Reply Wed 12 Feb, 2014 03:45 am
I saw a feature about this on Newsnight last night. Some of these letters do glorify sacrifice to the emperor, but others are more considered, and speak of the futility of war. In either case these are letters from young men who thought they were going to their deaths, and most did. You could compare some of them to the war poems of Wilfred Owen and Siegfried Sassoon. Does that important aspect of humanity mean that these letters should be given the same status as Anne Frank's letters, or should Japan's war record automatically disbar them?



Quote:
China has attacked a proposal by a Japanese city to list letters written by World War II kamikaze pilots on a United Nations register.

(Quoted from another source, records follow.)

import Literature.AlgebraicGeometry.Resolution.KnafKuhlmann2009Prop310
import Literature.AlgebraicGeometry.Resolution.SmoothUniformizationProofs
import Literature.AlgebraicGeometry.Resolution.NormalizationFractions
import HarnessLib

/-!
# Relative local uniformization over a regular model of a subfield
# (stmt-ResolutionOfSingularities-0641, line `pfaff-line-log-final-forms`,
# stub `stub_relLU_of_regularBase`)

Knaf–Kuhlmann 2009 (H. Knaf, F.-V. Kuhlmann, *Every place admits local uniformization in a
finite extension of the function field*, Adv. Math. 221 (2009) 428–453 = arXiv:math/0702856),
Prop. 3.5 (second case: "The smoothness of `C'|B_{q_B}` and the regularity of `B_{q_B}` thus imply
the regularity of `C_{q_C}`") and Cor. 3.6 (stacking models along `K ⊇ F₀ ⊇ k`), with a REGULAR
(not necessarily smooth) finitely generated `k`-model of the subfield `F₀` as the base.

Setting: `(K, O)` a valued field over `k ⊆ O`, `F₀ ⊆ K` a subfield containing the image of `k`,
`O_{F₀} := O ∩ F₀`. Hypotheses: (hB) every finite subset of `O ∩ F₀` lies in a finitely
generated `k`-subalgebra `B ⊆ O ∩ F₀` with `Frac B = F₀` whose local ring at the centre
`𝔪_O ∩ B` is regular; (hF) every finite `Z ⊆ O` is smoothly `O_{F₀}`-uniformizable on a model
of `K` (`IsSmoothlyUniformizableIn`). Conclusion (`stub_relLU_of_regularBase`): every finitely
generated `k`-subalgebra `S ⊆ O` is dominated by a finitely generated `A ⊆ O` with `Frac A = K`
and `A_{𝔪_O ∩ A}` regular.

Proof. Let `Z₀` generate `S`. By (hF) there is an `O_{F₀}`-model `A` of `K`, smooth at the
centre, with `Z₀ ⊆ A_q`. Knaf–Kuhlmann's Prop. 3.2 in the strong form
`knafKuhlmann2009_prop32_adjoin` gives a finite `S₀ ⊆ O ∩ F₀` and generators `G` such that for
every ring `S₀ ⊆ S' ⊆ O_{F₀}` the algebra `S'[G]` is finitely presented and smooth over `S'` at
the centre, with `Z₀` in its local ring and `Frac(S'[G]) · F₀ = K`. By (hB) choose a regular
model `B ⊇ S₀` of `F₀` and descend to `S' := B`: `C := B[G]`. Improve `C` inside `C_q` to an
everywhere smooth `B`-algebra `C₂ ⊇ Z₀` (`exists_smooth_model_over`). Then `C₂` is of finite
type over the Noetherian ring `B`, smooth over `B` at its centre `q₂`, and `q₂ ∩ B = 𝔪_O ∩ B`;
EGA IV 17.5.8 (iii) (A. Grothendieck, J. Dieudonné, *EGA IV₄*, Publ. Math. IHÉS 32 (1967),
Prop. 17.5.8, in the affine form `Grothendieck1967_17_5_8_holds`) transfers the regularity of
`B_{𝔪_O ∩ B}` to `(C₂)_{q₂}`. Finally `C₂`, read as a `k`-subalgebra, is finitely generated
(`B` is), contains `Z₀` hence `S`, and `Frac C₂ ⊇ Frac C ⊇ B, G` so `Frac C₂ = K`.
-/

-- single-problem summit: the doubled namespace component `ResolutionOfSingularities` is forced
set_option linter.dupNamespace false

open IsLocalRing

namespace Summit.ResolutionOfSingularities.ResolutionOfSingularities.Theorems.PfaffLine

open Literature.AlgebraicGeometry.Resolution

/-- Regularity of the local ring at a prime is insensitive to replacing the prime by an equal
one (the two `Localization.AtPrime`s carry different `IsPrime` instances). [folklore] -/
theorem isRegularLocalRing_atPrime_of_eq {R : Type*} [CommRing R] (p q : Ideal R) [p.IsPrime]
    [q.IsPrime] (h : p = q) (hp : IsRegularLocalRing (Localization.AtPrime p)) :
    IsRegularLocalRing (Localization.AtPrime q) := by
  subst h
  exact hp

/-- **Knaf–Kuhlmann 2009, Prop. 3.5 (second case) / Cor. 3.6 with a REGULAR base**: if every
finite subset of `O ∩ F₀` lies in a finitely generated `k`-model of `F₀` inside `O`, regular at
the centre, and every finite `Z ⊆ O` is smoothly `O_{F₀}`-uniformizable, then every finitely
generated `S ⊆ O` is dominated by a finitely generated `A ⊆ O` with `Frac A = K`, REGULAR at the
centre: descend the smooth `O_{F₀}`-model to a finitely generated subring
(`knafKuhlmann2009_prop32_adjoin`), put that subring into a regular model `B` of `F₀`, and use
"smooth over regular is regular" (EGA IV 17.5.8 (iii), `Grothendieck1967_17_5_8_holds`).
[cite: KnafKuhlmann2009, Prop. 3.5 and Cor. 3.6] -/
theorem stub_relLU_of_regularBase :
    ∀ (k K : Type) [Field k] [Field K] [Algebra k K] (O : ValuationSubring K), (∀ c : k, algebraMap k K c ∈ O) → ∀ F₀ : Subfield K, (algebraMap k K).fieldRange ≤ F₀ → (∀ Z : Finset K, (∀ z ∈ Z, z ∈ O ∧ z ∈ F₀) → ∃ (B : Subalgebra k K) (hB : B.toSubring ≤ O.toSubring), (B : Set K) ⊆ F₀ ∧ (Z : Set K) ⊆ B ∧ B.FG ∧ (∀ x ∈ F₀, ∃ a ∈ B, ∃ b ∈ B, x = a / b) ∧ IsRegularLocalRing (Localization.AtPrime (Ideal.comap (Subring.inclusion hB) (IsLocalRing.maximalIdeal O)))) → (∀ Z : Finset K, (∀ z ∈ Z, z ∈ O) → Literature.AlgebraicGeometry.Resolution.IsSmoothlyUniformizableIn ↥(O.toSubring ⊓ F₀.toSubring) O ⊤ (Z : Set K)) → ∀ (S : Subalgebra k K), S.FG → S.toSubring ≤ O.toSubring → ∃ (A : Subalgebra k K) (h : A.toSubring ≤ O.toSubring), S ≤ A ∧ A.FG ∧ IsFractionRing A K ∧ IsRegularLocalRing (Localization.AtPrime (Ideal.comap (Subring.inclusion h) (IsLocalRing.maximalIdeal O))) := by
  intro k K _ _ _ O _hk F₀ _hkF₀ hB hF S hSfg hSO
  classical
  -- generators `Z₀` of `S`
  obtain ⟨Z₀, hZ₀⟩ := hSfg
  have hZ₀S : (Z₀ : Set K) ⊆ S := hZ₀ ▸ Algebra.subset_adjoin
  have hZ₀O : ∀ z ∈ Z₀, z ∈ O := fun z hz => hSO (hZ₀S hz)
  -- an `O_{F₀}`-model `A` of `K`, smooth at the centre, with `Z₀ ⊆ A_q`
  let R : Type := ↥(O.toSubring ⊓ F₀.toSubring)
  obtain ⟨A, hAV, -, hfpA, hfracA, hsmA, hZA⟩ := hF Z₀ hZ₀O
  haveI := hfpA
  have hRinj : Function.Injective (algebraMap R K) := Subtype.coe_injective
  have hrangeR : Set.range (algebraMap R K) =
      ((O.toSubring ⊓ F₀.toSubring : Subring K) : Set K) := Subtype.range_coe
  -- Prop. 3.2: descent data `S₀`, `G`
  obtain ⟨S₀, G, hS₀R, -, hdesc⟩ := knafKuhlmann2009_prop32_adjoin O R hRinj A hAV hsmA Z₀ hZA
  have hS₀ : ∀ w ∈ S₀, w ∈ O ∧ w ∈ F₀ := by
    intro w hw
    have hw' : w ∈ Set.range (algebraMap R K) := hS₀R (Finset.mem_coe.mpr hw)
    rw [hrangeR] at hw'
    exact hw'
  -- a regular model `B ⊇ S₀` of `F₀`
  obtain ⟨B, hBO, hBF₀, hS₀B, hBfg, hfracB, hregB⟩ := hB S₀ hS₀
  haveI : Algebra.FiniteType k B := (Subalgebra.fg_iff_finiteType B).mp hBfg
  haveI : IsNoetherianRing B := Algebra.FiniteType.isNoetherianRing k B
  -- descent to `S' := B`
  have hBinj : Function.Injective (algebraMap B K) := Subtype.coe_injective
  have hrangeB : Set.range (algebraMap B K) = (B : Set K) := Subtype.range_coe
  have h2 : (S₀ : Set K) ⊆ Set.range (algebraMap B K) := by rw [hrangeB]; exact hS₀B
  have h3 : Set.range (algebraMap B K) ⊆ Set.range (algebraMap R K) := by
    rw [hrangeB, hrangeR]
    exact fun w hw => ⟨hBO hw, hBF₀ hw⟩
  obtain ⟨C, hCO, -, -, hfpC, hsmC, hZC, hclos⟩ := hdesc B hBinj h2 h3
  haveI := hfpC
  have hBC : (B : Set K) ⊆ C := fun w hw => C.algebraMap_mem (⟨w, hw⟩ : B)
  -- `Frac C = K`
  have hclosC : Subfield.closure (C : Set K) = ⊤ := by
    have hA : Subfield.closure (A : Set K) = ⊤ :=
      subfield_closure_eq_of_frac (E := ⊤) (fun _ _ => trivial) hfracA
    rw [← hA, ← hclos]
    refine le_antisymm (Subfield.closure_mono Set.subset_union_left) (Subfield.closure_le.mpr ?_)
    refine Set.union_subset Subfield.subset_closure ?_
    rw [hrangeR]
    rintro w ⟨-, hwF₀⟩
    obtain ⟨a', ha', b', hb', rfl⟩ := hfracB w hwF₀
    exact div_mem (Subfield.subset_closure (hBC ha')) (Subfield.subset_closure (hBC hb'))
  have hfracC : ∀ x ∈ (⊤ : Subfield K), ∃ a ∈ C, ∃ b ∈ C, x = a / b := by
    intro x _
    have hx : x ∈ Subfield.closure (C : Set K) := by rw [hclosC]; trivial
    exact exists_div_of_mem_closure C.toSubring hx
  -- improve `C` inside `C_q` to an everywhere smooth `C₂ ⊇ Z₀`
  obtain ⟨C₂, hC₂O, -, hC₂sm, hZ₀C₂, -, hfracC₂, -⟩ :=
    exists_smooth_model_over (E := (⊤ : Subfield K)) C hCO (fun _ _ => trivial) hsmC hfracC
      Z₀ hZC
  haveI := hC₂sm
  -- EGA IV 17.5.8 (iii): `C₂` is regular at its centre since `B` is
  have hcomap : (centre C₂ O hC₂O).comap (algebraMap B C₂) = centre B O hBO := by
    ext x
    rw [Ideal.mem_comap, mem_centre_iff, mem_centre_iff]
    rfl
  have hregB' : IsRegularLocalRing (Localization.AtPrime (centre B O hBO)) := hregB
  have hregC₂ : IsRegularLocalRing (Localization.AtPrime (centre C₂ O hC₂O)) :=
    (Grothendieck1967_17_5_8_holds B C₂ inferInstance (centre C₂ O hC₂O)
      (isSmoothAt_of_formallySmooth _)).mpr
      (isRegularLocalRing_atPrime_of_eq _ _ hcomap.symm hregB')
  -- the final `k`-subalgebra: `C₂` read over `k`
  haveI : Algebra.FiniteType B C₂ := inferInstance
  have hft : Algebra.FiniteType k C₂ := Algebra.FiniteType.trans (S := B) inferInstance this
  refine ⟨C₂.restrictScalars k, hC₂O, ?_, ?_, ?_, hregC₂⟩
  · -- `S ≤ C₂`
    rw [← hZ₀]
    exact Algebra.adjoin_le fun z hz => hZ₀C₂ hz
  · -- finitely generated over `k`
    exact (Subalgebra.fg_iff_finiteType _).mpr hft
  · -- `Frac C₂ = K`
    exact isFractionRing_of_forall_exists_div C₂.toSubring fun z => hfracC₂ z trivial

end Summit.ResolutionOfSingularities.ResolutionOfSingularities.Theorems.PfaffLine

The Japanese city of Minami-Kyushu has made a bid to include the farewell letters of suicide pilots on a UNESCO world memory list.

The same register also contains the diary of Anne Frank, a Jewish girl who hid in Amsterdam with her family in an attempt to avoid Nazi deportation. She died at the Bergen-Belsen concentration camp in Germany in 1945.

China's foreign ministry says the plan is part of an effort to glorify Japan's aggressive military history and challenge the victory over fascism.

"This is an effort to beautify Japan's history of militaristic aggression, and challenge the victory of the World Anti-Fascist War and the post-war international order," Chinese foreign ministry spokeswoman, Hua Chunying, said.

Speaking at a regular press briefing, Ms Hua added that Japan had committed "numerous" crimes against humanity during World War II.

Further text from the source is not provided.